DES COMMISSIONS ROGATOIRES TRANSMISES AUX JUSTICES SUISSE, ITALIENNE ET ÉMIRATIE

Le procureur général de la cour d’Alger a rendu public, jeudi, un communiqué dans lequel il annonce une accélération de la «cadence» dans le traitement de l’affaire Sonatrach 2. Belkacem Zeghmati a précisé que le magistrat instructeur algérien avait transmis des commissions rogatoires aux juridictions italienne, suisse et émiratie.


Tarek Hafid - Alger (Le Soir) - C’est la seconde fois en l’espace de quelques semaines que le procureur de la cour d’Alger intervient publiquement sur l’affaire Sonatrach. Une action de communication qui, semble-t-il, vise à «rassurer» l’opinion publique quant à la détermination de l’appareil judiciaire algérien à traiter cette affaire. «L’information judiciaire connaîtra, sans nul doute, une cadence accélérée dès réception des résultats des commissions rogatoires internationales par le juge d'instruction et la convocation ou l'émission de mandats de justice à l'encontre de toute personne impliquée sera requise», indique Belkacem Zeghmati dans un communiqué officiel transmis à l’APS. Les commissions rogatoires auxquelles il est fait référence ont été transmises aux justices suisse, italienne et émiratie. «Le juge d'instruction a eu à décerner plusieurs commissions rogatoires internationales à destination des autorités judiciaires suisses, italiennes et émiraties.» L’Italie semble être une priorité. C’est le pays où le scandale Saipem a éclaté suite à une enquête concernant une série de pots-de-vin accordés à des responsables algériens en contrepartie de marchés dans le secteur des hydrocarbures. Outre les dirigeants de Saipem et du groupe ENI, le tribunal de Milan a confirmé l’implication de l’ancien ministre de l’Energie Chakib Khelil ainsi que Farid Bédjaoui, neveu de l’ex-ministre des Affaires étrangères Mohamed Bédjaoui. «Le juge d'instruction a sollicité l'accord des autorités judiciaires italiennes en vue de se déplacer personnellement à Milan (Italie) dans le but de rencontrer ses collègues italiens en charge du dossier ouvert à leur niveau pour des faits similaires», note à ce sujet Zeghmati.
Bédjaoui à la loupe
Pour ce qui est des justices suisse et émiratie, les commissions rogatoires devraient être axées sur Farid Bédjaoui. En Suisse d’abord où son nom est cité depuis 2010 dans un autre scandale : l’affaire Ryadh Benaïssa.

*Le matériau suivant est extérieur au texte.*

import Mathlib
import Summits.ValiantsHypothesis.ValiantsHypothesis.Theorems.GrenetZeonTwoDimCoefficientsScalingRayGeneral
import Summits.ValiantsHypothesis.ValiantsHypothesis.Theorems.GrenetZeonTwoDimCoefficientsScalingIndexTopNumerator

/-!
# Crux `GrenetZeon.TwoDimCoefficients` (stmt-ValiantsHypothesis-8062), stub `stub_dualUnipotent`:
# scaling-closure — the per-free engine on an index-`n` pencil with an ARBITRARY affine numerator (EIGHTEENTH-HAND.md, step 4)

For an index-`n` pencil `A = A₀(1 − N)` (`Nⁿ = 0`, `det A = c`) and ANY affine `B′`, the top companions of `(A, B′)` at a
point `z₀` are the coefficients of the complex polynomial
`R_{z₀}(u) = c·det(1_m + u·N(z₀)^{n−1}·P₀·B′₁(z₀))` (`B′₁` = linear part of `B′`).  If `rank N(z)^{n−1} ≤ r` everywhere
(`1 ≤ r ≤ m`) and `R_{z₀}` has `r` distinct non-zero simple roots, the per-free engine
(✓ `exists_shadowFamily_general`, ✓ `rank_hess0_top_le_of_simpleRayRoots`, ✓ `topCompanion_eq_zero_of_rank_lt`) gives

* ★ `rank_hess0_top_le_of_perturbedRay` — `rank Hess [tr(adj A·B′)]_n (z₀) ≤ r·(2m)`.

In the numerator-perturbation argument this is applied to `B′ = θ·B + C`, where `[tr(adj A·B′)]_n = θβ⁻¹·per_n + q`.

HONEST FRAMING: engine step; the stub `DualUnipotentBound`, both cruxes (stmt-8062, stmt-24318) and `VP ≠ VNP` remain
open.

References: T. Mignon, N. Ressayre, Int. Math. Res. Not. 2004:79, Thm. 1.1 (via the tree); folklore.
-/

-- single-conjunct layout `Summits/ValiantsHypothesis/ValiantsHypothesis`: the duplicated namespace
-- component is mandated by the tree.
set_option linter.dupNamespace false
set_option autoImplicit false

noncomputable section

namespace Summit.ValiantsHypothesis.ValiantsHypothesis.Theorems.GrenetZeonTwoDimCoefficients.ScalingClosure

open MvPolynomial Matrix
open Literature.Computability.AlgebraicComplexity
open Summit.ValiantsHypothesis.ValiantsHypothesis.Cruxes.TwoDimCoefficients.DimTwoCases

section PerturbedRay

variable {n m : ℕ}

/-- **Top companions of `(A, B′)` at a point are the coefficients of `c·det(1 + u·N₀P₀B′₁(z₀))`.** [folklore] -/
theorem eval_topCompanion_eq_coeff (hn : 1 ≤ n) (A₀ P₀ : Matrix (Fin m) (Fin m) ℂ) (hP₀ : A₀ * P₀ = 1)
    (N : AffMat n m) (hN : ∀ i j, (N i j).IsHomogeneous 1) (hNn : N ^ n = 0) (A : AffMat n m)
    (hAN : A = A₀.map MvPolynomial.C * (1 - N)) (c : ℂ) (hc : c ≠ 0) (hdet : A.det = MvPolynomial.C c)
    (B' : AffMat n m) (hB' : IsAffine B') (z₀ : Fin n × Fin n → ℂ) (j : ℕ) :
    eval z₀ (homogeneousComponent (j * n) ((det ((Polynomial.X : Polynomial (MvPolynomial (Fin n × Fin n) ℂ)) •
      B'.map Polynomial.C + A.map Polynomial.C)).coeff j)) =
    (Polynomial.C c * (-(((N.map (eval z₀)) ^ (n - 1)) *
      (P₀ * (Matrix.of fun a b => homogeneousComponent 1 (B' a b)).map (eval z₀)))).charpolyRev).coeff j := by
  classical
  have hadj : ∀ i j, (A.adjugate i j).totalDegree ≤ n - 1 :=
    totalDegree_adjugate_le_of_index hn A₀ P₀ hP₀ N hN hNn A hAN c hc hdet
  have hP : ∀ i j, ((A.adjugate * B') i j).totalDegree ≤ n := fun i j =>
    (totalDegree_adjugate_mul_le A B' (n - 1) hadj hB' i j).trans (by omega)
  set B1 : AffMat n m := Matrix.of fun a b => homogeneousComponent 1 (B' a b) with hB1
  set Ptop : AffMat n m := Matrix.of fun i j => homogeneousComponent n ((A.adjugate * B') i j) with hPtop
  rw [topCompanion_eq A B' c hc hdet hP Ptop (fun i j => rfl) j, map_mul, MvPolynomial.eval_C,
    Polynomial.coeff_C_mul, ← Polynomial.coeff_map, ← charpolyRev_map]
  congr 3
  rw [Matrix.map_neg _ (map_neg (eval z₀))]
  congr 1
  apply Matrix.ext; intro i j
  rw [Matrix.map_apply, Matrix.smul_apply, hPtop, Matrix.of_apply,
    homogeneousComponent_adjugate_mul_of_index hn A₀ P₀ hP₀ N hN hNn A hAN c hc hdet B' hB' B1 (fun a b => rfl),
    smul_eq_mul, map_mul, map_mul, MvPolynomial.eval_C, MvPolynomial.eval_C, ← mul_assoc, inv_mul_cancel₀ hc, one_mul]
  have hP₀ev : (P₀.map MvPolynomial.C : AffMat n m).map (eval z₀) = P₀ := by
    apply Matrix.ext; intro a b
    rw [Matrix.map_apply, Matrix.map_apply, MvPolynomial.eval_C]
  show ((N ^ (n - 1) * (P₀.map MvPolynomial.C * B1)).map (eval z₀)) i j = _
  rw [Matrix.map_mul, Matrix.map_mul, Matrix.map_pow, hP₀ev]

/-- ★ **Per-free engine on an index-`n` pencil with an arbitrary affine numerator.**  If `rank N(z)^{n−1} ≤ r` for all
`z` (`1 ≤ r ≤ m`, `n ≥ 2`) and at `z₀` the polynomial `c·det(1 + u·N(z₀)^{n−1}P₀B′₁(z₀))` has `r` distinct non-zero
simple roots, then `rank Hess [tr(adj A·B′)]_n (z₀) ≤ r·(2m)`. [cite: MignonRessayre2004, Thm. 1.1 — via the tree; folklore] -/
theorem rank_hess0_top_le_of_perturbedRay (hn : 2 ≤ n) (A₀ P₀ : Matrix (Fin m) (Fin m) ℂ) (hP₀ : A₀ * P₀ = 1)
    (N : AffMat n m) (hN : ∀ i j, (N i j).IsHomogeneous 1) (hNn : N ^ n = 0) (A : AffMat n m)
    (hAN : A = A₀.map MvPolynomial.C * (1 - N)) (hA : IsAffine A) (c : ℂ) (hc : c ≠ 0)
    (hdet : A.det = MvPolynomial.C c) (B' : AffMat n m) (hB' : IsAffine B')
    {r : ℕ} (hr1 : 1 ≤ r) (hrm : r ≤ m) (hr : ∀ z : Fin n × Fin n → ℂ, (((N.map (eval z)) ^ (n - 1))).rank ≤ r)
    (z₀ : Fin n × Fin n → ℂ) (t : Fin r → ℂ) (ht : Function.Injective t) (ht0 : ∀ i, t i ≠ 0)
    (Rz : Polynomial ℂ)
    (hRz : Rz = Polynomial.C c * (-(((N.map (eval z₀)) ^ (n - 1)) *
      (P₀ * (Matrix.of fun a b => homogeneousComponent 1 (B' a b)).map (eval z₀)))).charpolyRev)
    (hroot : ∀ i, Rz.eval (t i) = 0) (hder : ∀ i, (Polynomial.derivative Rz).eval (t i) ≠ 0) :
    (hess0 (transl z₀ (homogeneousComponent n ((det ((Polynomial.X : Polynomial (MvPolynomial (Fin n × Fin n) ℂ)) •
      B'.map Polynomial.C + A.map Polynomial.C)).coeff 1)))).rank ≤ r * (2 * m) := by
  classical
  set D : ℕ → MvPolynomial (Fin n × Fin n) ℂ := fun k =>
    (det ((Polynomial.X : Polynomial (MvPolynomial (Fin n × Fin n) ℂ)) • B'.map Polynomial.C +
      A.map Polynomial.C)).coeff k with hDdef
  have hD : ∀ k, D k = (det ((Polynomial.X : Polynomial (MvPolynomial (Fin n × Fin n) ℂ)) •
      B'.map Polynomial.C + A.map Polynomial.C)).coeff k := fun k => rfl
  have hu : IsUnit A.det := by rw [hdet]; exact (isUnit_iff_ne_zero.mpr hc).map MvPolynomial.C
  have hD0 : D 0 = MvPolynomial.C c := by rw [hD, coeff_det_zero, hdet]
  have hadj : ∀ i j, (A.adjugate i j).totalDegree ≤ n - 1 :=
    totalDegree_adjugate_le_of_index (by omega) A₀ P₀ hP₀ N hN hNn A hAN c hc hdet
  have hP : ∀ i j, ((A.adjugate * B') i j).totalDegree ≤ n := fun i j =>
    (totalDegree_adjugate_mul_le A B' (n - 1) hadj hB' i j).trans (by omega)
  -- degree bookkeeping for every `k`
  have hdeg : ∀ k, ∀ d, k * n < d → homogeneousComponent d (D k) = 0 := by
    intro k d hkd
    rcases k with _ | _ | k
    · rw [hD0, homogeneousComponent_of_mem (isHomogeneous_C (Fin n × Fin n) c), if_neg (by omega)]
    · refine homogeneousComponent_eq_zero _ _ ?_
      rw [hD, coeff_det_one A B' hu, Matrix.trace]
      refine (totalDegree_finsetSum _ _).trans_lt (lt_of_le_of_lt (Finset.sup_le fun i _ => ?_) (by omega : n < d))
      exact hP i i
    · exact hdeg_of_index (by omega) A₀ P₀ hP₀ N hN hNn A B' hAN hB' c hc hdet D hD (k + 2) (by omega) d hkd
  have hJ : ∀ k, r < k → k ≤ m → homogeneousComponent (k * n) (D k) = 0 := fun k hk _ =>
    topCompanion_eq_zero_of_rank_lt (by omega) A₀ P₀ hP₀ N hN hNn A hAN c hc hdet B' hB' hr D hD hk
  -- coefficients of `Rz`
  have hcoef : ∀ j, eval z₀ (homogeneousComponent (j * n) (D j)) = Rz.coeff j := fun j => by
    rw [hRz, hD]
    exact eval_topCompanion_eq_coeff (by omega) A₀ P₀ hP₀ N hN hNn A hAN c hc hdet B' hB' z₀ j
  have hRz0 : Rz.coeff 0 = c := by
    rw [← hcoef 0, zero_mul, hD0, homogeneousComponent_of_mem (isHomogeneous_C (Fin n × Fin n) c), if_pos rfl,
      MvPolynomial.eval_C]
  have hRzdeg : Rz.natDegree ≤ r := by
    rw [Polynomial.natDegree_le_iff_coeff_eq_zero]
    intro j hj
    have hj' : r < j := by exact_mod_cast hj
    rw [hRz, Polynomial.coeff_C_mul, coeff_charpolyRev_eq_zero_of_rank_lt _ ?_, mul_zero]
    rw [← Matrix.mul_neg]
    exact ((Matrix.rank_mul_le_left _ _).trans (hr z₀)).trans_lt hj'
  -- root and simplicity conditions in the engine's format
  have hroot' : ∀ i, c + ∑ e : Fin r, t i ^ ((e : ℕ) + 1) *
      eval z₀ (homogeneousComponent (((e : ℕ) + 1) * n) (D (e + 1))) = 0 := by
    intro i
    have h := hroot i
    rw [Polynomial.eval_eq_sum_range' (Nat.lt_succ_of_le hRzdeg), Finset.sum_range_succ', pow_zero, mul_one,
      hRz0, add_comm] at h
    rw [← h, Fin.sum_univ_eq_sum_range (fun e => t i ^ (e + 1) * eval z₀ (homogeneousComponent ((e + 1) * n) (D (e + 1))))]
    congr 1
    exact Finset.sum_congr rfl fun e _ => by rw [hcoef, mul_comm]
  have hsimple' : ∀ i, ∑ e : Fin r, (((e : ℕ) + 1 : ℕ) : ℂ) * (t i ^ ((e : ℕ) + 1) *
      eval z₀ (homogeneousComponent (((e : ℕ) + 1) * n) (D (e + 1)))) ≠ 0 := by
    intro i
    have hdd : (Polynomial.derivative Rz).natDegree < r :=
      lt_of_le_of_lt (Polynomial.natDegree_derivative_le Rz) (by omega)
    have h : t i * (Polynomial.derivative Rz).eval (t i) = ∑ e : Fin r, (((e : ℕ) + 1 : ℕ) : ℂ) *
        (t i ^ ((e : ℕ) + 1) * eval z₀ (homogeneousComponent (((e : ℕ) + 1) * n) (D (e + 1)))) := by
      rw [Polynomial.eval_eq_sum_range' hdd, Finset.mul_sum,
        Fin.sum_univ_eq_sum_range (fun e => (((e : ℕ) + 1 : ℕ) : ℂ) *
          (t i ^ (e + 1) * eval z₀ (homogeneousComponent ((e + 1) * n) (D (e + 1)))))]
      refine Finset.sum_congr rfl fun e _ => ?_
      rw [Polynomial.coeff_derivative, hcoef]
      push_cast
      ring
    rw [← h]
    exact mul_ne_zero (ht0 i) (hder i)
  have h := rank_hess0_top_le_of_simpleRayRoots A B' hA hB' c hn D hD hD0 hdeg hr1 hrm hJ z₀ t ht hroot' hsimple'
  simpa only [one_mul] using h

end PerturbedRay

end Summit.ValiantsHypothesis.ValiantsHypothesis.Theorems.GrenetZeonTwoDimCoefficients.ScalingClosure

end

Ancien vice-président du groupe canadien SNC Lavalin, il est actuellement en détention préventive en Suisse pour escroquerie, corruption et blanchiment d’argent. Les enquêteurs ont découvert des virements bancaires effectués par le groupe canadien en faveur de Farid Bédjaoui. Mais l’essentiel des informations concernant cet individu se trouvent aux Emirats arabes unis, à Dubaï précisément. C’est dans cet émirat que Farid Bédjaoui a concentré la quasi-totalité de ses activités. Rayan Asset Management, une entité affiliée au fonds d’investissement américain Russell Investments, est la pièce maîtresse de l’empire qu’il a bâti grâce à l’argent public de l’Etat algérien. Selon certaines sources, les autorités de cet émirat connaissent parfaitement le profil et les activités de ce businessman qui vit avec son épouse et ses six enfants dans une grande propriété à Emerites Hills. Reste à savoir si les Emiratis se montreront disposés à collaborer avec la justice algérienne.
Conventions
Théoriquement, l’échange d’informations ne devrait pas poser de problème puisque l’Algérie est signataire de conventions judiciaires avec les Emirats arabes unis, tout comme l’Italie et la Suisse. Signé en juin 2006, l’accord avec la Confédération suisse prévoit l’octroi de l’entraide judiciaire pénale dans toute enquête ou procédure visant des infractions. Les conventions avec l’Italie et les Emirats sont encore plus larges. Outre les procédures d’échanges d’informations dans le cadre de commissions rogatoires, l’Etat requérant a la possibilité d’introduire une demande d’extradition. Une procédure qui pourrait être appliquée dans le cas de Farid Bédjaoui. Dans le cadre des procédures d’échanges d’informations, le processus inverse a déjà débuté puisque dans son communiqué, le procureur général de la cour d’Alger indique clairement que la justice algérienne a été destinataire de commissions rogatoires en provenance «de ses homologues étrangères». Pour les faits qui se sont déroulés au Canada — notamment les marchés accordés au groupe SNC Lavalin — la justice algérienne risque d’être confrontée à un véritable blocage puisque les deux pays ne sont pas liés par une convention.
L’énigme Khelil
Que va faire la justice algérienne dans le cas de Chakib Khelil ? Dans le communiqué du procureur général de la cour d’Alger, il n’est pas fait référence à la justice des Etats-Unis d’Amérique, pays où résiderait l’ancien ministre de l’Energie et des Mines. Pourtant, les Etats-Unis et l’Algérie sont liés depuis juin 2011 par un Traité d’entraide judiciaire en matière pénale qui, dans le cadre de cette affaire, offre des mesures pratiques au magistrat instructeur algérien. Le traité permet en outre «l’exécution des demandes de perquisition et de saisie, l’assistance, l’identification, la localisation, le gel, la confiscation et le recouvrement des produits ou instruments du crime». Il est évident que dans un dossier aussi sensible, les magistrats risquent d’être confrontés à des contraintes d’ordre «politique ». D’où la précision de Belkacem Zeghmati : «Si, certes, l'identité des personnalités algériennes, ministre ou cadres de la Sonatrach, visées dans cette affaire, a été clairement portée à la connaissance de l'opinion publique par les organes d'information nationaux et étrangers, la loi algérienne n'autorise pas l'autorité judiciaire à le faire avant leur inculpation officielle.»
T. H.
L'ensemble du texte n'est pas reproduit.